— Data to process —
------------------------------------------------
/-- The majorant: `‖Ψ(σ + iy)‖ ≤ bigMaj j₀ σ y` (`|Γ(x+iy)| ≤ Γ(x)` for `j ≠ j₀`, Stirling for `j₀`). [cite: Dobner2021, Lemma 2 (proof, pp. 15–16)] -/
theorem norm_Psi_le (ha : ∀ j, 0 < a j) (hb : ∀ j, 0 ≤ (b j).re) (j₀ : Fin k) {σ : ℝ}
    (hσ : 0 < σ) (y : ℝ) : ‖Psi a b ((σ : ℂ) + y * I)‖ ≤ bigMaj (a := a) (b := b) j₀ σ y := by
  unfold Psi bigMaj
  rw [norm_prod, ← Finset.mul_prod_erase Finset.univ _ (Finset.mem_univ j₀), mul_comm]
  have hx := xRe_pos ha hb hσ
  apply mul_le_mul
  · refine Finset.prod_le_prod (fun j _ ↦ norm_nonneg _) fun j _ ↦ ?_
    rw [arg_eq]
    exact GammaVert.norm_Gamma_le_Gamma_re (hx j) _
  · rw [arg_eq]
    exact norm_Gamma_le_maj (hx j₀) _
  · exact norm_nonneg _
  · exact Finset.prod_nonneg fun j _ ↦ (Real.Gamma_pos_of_pos (hx j)).le

/-- `∫_ℝ bigMaj j₀ σ y dy = M(σ)`. [cite: Dobner2021, Lemma 2 (proof, pp. 15–16)] -/
theorem integral_bigMaj (ha : ∀ j, 0 < a j) (hb : ∀ j, 0 ≤ (b j).re) (j₀ : Fin k) {σ : ℝ}
    (hσ : 0 < σ) : ∫ y : ℝ, bigMaj (a := a) (b := b) j₀ σ y = bigM (a := a) (b := b) j₀ σ := by
  unfold bigMaj bigM
  rw [integral_const_mul, integral_maj_comp (xRe_pos ha hb hσ j₀) (ha j₀)]

/-- The majorant is integrable over `ℝ`. [cite: Dobner2021, Lemma 2 (proof, pp. 15–16)] -/
theorem integrable_bigMaj (ha : ∀ j, 0 < a j) (hb : ∀ j, 0 ≤ (b j).re) (j₀ : Fin k) {σ : ℝ}
    (hσ : 0 < σ) : Integrable fun y : ℝ ↦ bigMaj (a := a) (b := b) j₀ σ y := by
  unfold bigMaj
  exact (integrable_maj_comp (xRe_pos ha hb hσ j₀) (ha j₀) _).const_mul _

/-- `M(σ) > 0`. [folklore] -/
private theorem bigM_pos (ha : ∀ j, 0 < a j) (hb : ∀ j, 0 ≤ (b j).re) (j₀ : Fin k) {σ : ℝ}
    (hσ : 0 < σ) : 0 < bigM (a := a) (b := b) j₀ σ := by
  unfold bigM
  have hx := xRe_pos ha hb hσ
  have h1 : 0 < ∏ j ∈ Finset.univ.erase j₀, Real.Gamma (xRe a b σ j) :=
    Finset.prod_pos fun j _ ↦ Real.Gamma_pos_of_pos (hx j)
  have := majIntegral_pos (hx j₀)
  have := ha j₀
  positivity

/-- The threshold `c₀ = 3 + ∑ⱼ 2/aⱼ`: for `c ≥ c₀` all `xⱼ(c) ≥ 2`. [folklore] -/
def cZero (a : Fin k → ℝ) : ℝ := 3 + ∑ j, 2 / a j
------------------------------------------------
— Exercise instructions —
The data given above must be transcribed exactly and completely.

— Task response —
/-- The majorant: `‖Ψ(σ + iy)‖ ≤ bigMaj j₀ σ y` (`|Γ(x+iy)| ≤ Γ(x)` for `j ≠ j₀`, Stirling for `j₀`). [cite: Dobner2021, Lemma 2 (proof, pp. 15–16)] -/
theorem norm_Psi_le (ha : ∀ j, 0 < a j) (hb : ∀ j, 0 ≤ (b j).re) (j₀ : Fin k) {σ : ℝ}
    (hσ : 0 < σ) (y : ℝ) : ‖Psi a b ((σ : ℂ) + y * I)‖ ≤ bigMaj (a := a) (b := b) j₀ σ y := by
  unfold Psi bigMaj
  rw [norm_prod, ← Finset.mul_prod_erase Finset.univ _ (Finset.mem_univ j₀), mul_comm]
  have hx := xRe_pos ha hb hσ
  apply mul_le_mul
  · refine Finset.prod_le_prod (fun j _ ↦ norm_nonneg _) fun j _ ↦ ?_
    rw [arg_eq]
    exact GammaVert.norm_Gamma_le_Gamma_re (hx j) _
  · rw [arg_eq]
    exact norm_Gamma_le_maj (hx j₀) _
  · exact norm_nonneg _
  · exact Finset.prod_nonneg fun j _ ↦ (Real.Gamma_pos_of_pos (hx j)).le

/-- `∫_ℝ bigMaj j₀ σ y dy = M(σ)`. [cite: Dobner2021, Lemma 2 (proof, pp. 15–16)] -/
theorem integral_bigMaj (ha : ∀ j, 0 < a j) (hb : ∀ j, 0 ≤ (b j).re) (j₀ : Fin k) {σ : ℝ}
    (hσ : 0 < σ) : ∫ y : ℝ, bigMaj (a := a) (b := b) j₀ σ y = bigM (a := a) (b := b) j₀ σ := by
  unfold bigMaj bigM
  rw [integral_const_mul, integral_maj_comp (xRe_pos ha hb hσ j₀) (ha j₀)]

/-- The majorant is integrable over `ℝ`. [cite: Dobner2021, Lemma 2 (proof, pp. 15–16)] -/
theorem integrable_bigMaj (ha : ∀ j, 0 < a j) (hb : ∀ j, 0 ≤ (b j).re) (j₀ : Fin k) {σ : ℝ}
    (hσ : 0 < σ) : Integrable fun y : ℝ ↦ bigMaj (a := a) (b := b) j₀ σ y := by
  unfold bigMaj
  exact (integrable_maj_comp (xRe_pos ha hb hσ j₀) (ha j₀) _).const_mul _

/-- `M(σ) > 0`. [folklore] -/
private theorem bigM_pos (ha : ∀ j, 0 < a j) (hb : ∀ j, 0 ≤ (b j).re) (j₀ : Fin k) {σ : ℝ}
    (hσ : 0 < σ) : 0 < bigM (a := a) (b := b) j₀ σ := by
  unfold bigM
  have hx := xRe_pos ha hb hσ
  have h1 : 0 < ∏ j ∈ Finset.univ.erase j₀, Real.Gamma (xRe a b σ j) :=
    Finset.prod_pos fun j _ ↦ Real.Gamma_pos_of_pos (hx j)
  have := majIntegral_pos (hx j₀)
  have := ha j₀
  positivity

/-- The threshold `c₀ = 3 + ∑ⱼ 2/aⱼ`: for `c ≥ c₀` all `xⱼ(c) ≥ 2`. [folklore] -/
def cZero (a : Fin k → ℝ) : ℝ := 3 + ∑ j, 2 / a j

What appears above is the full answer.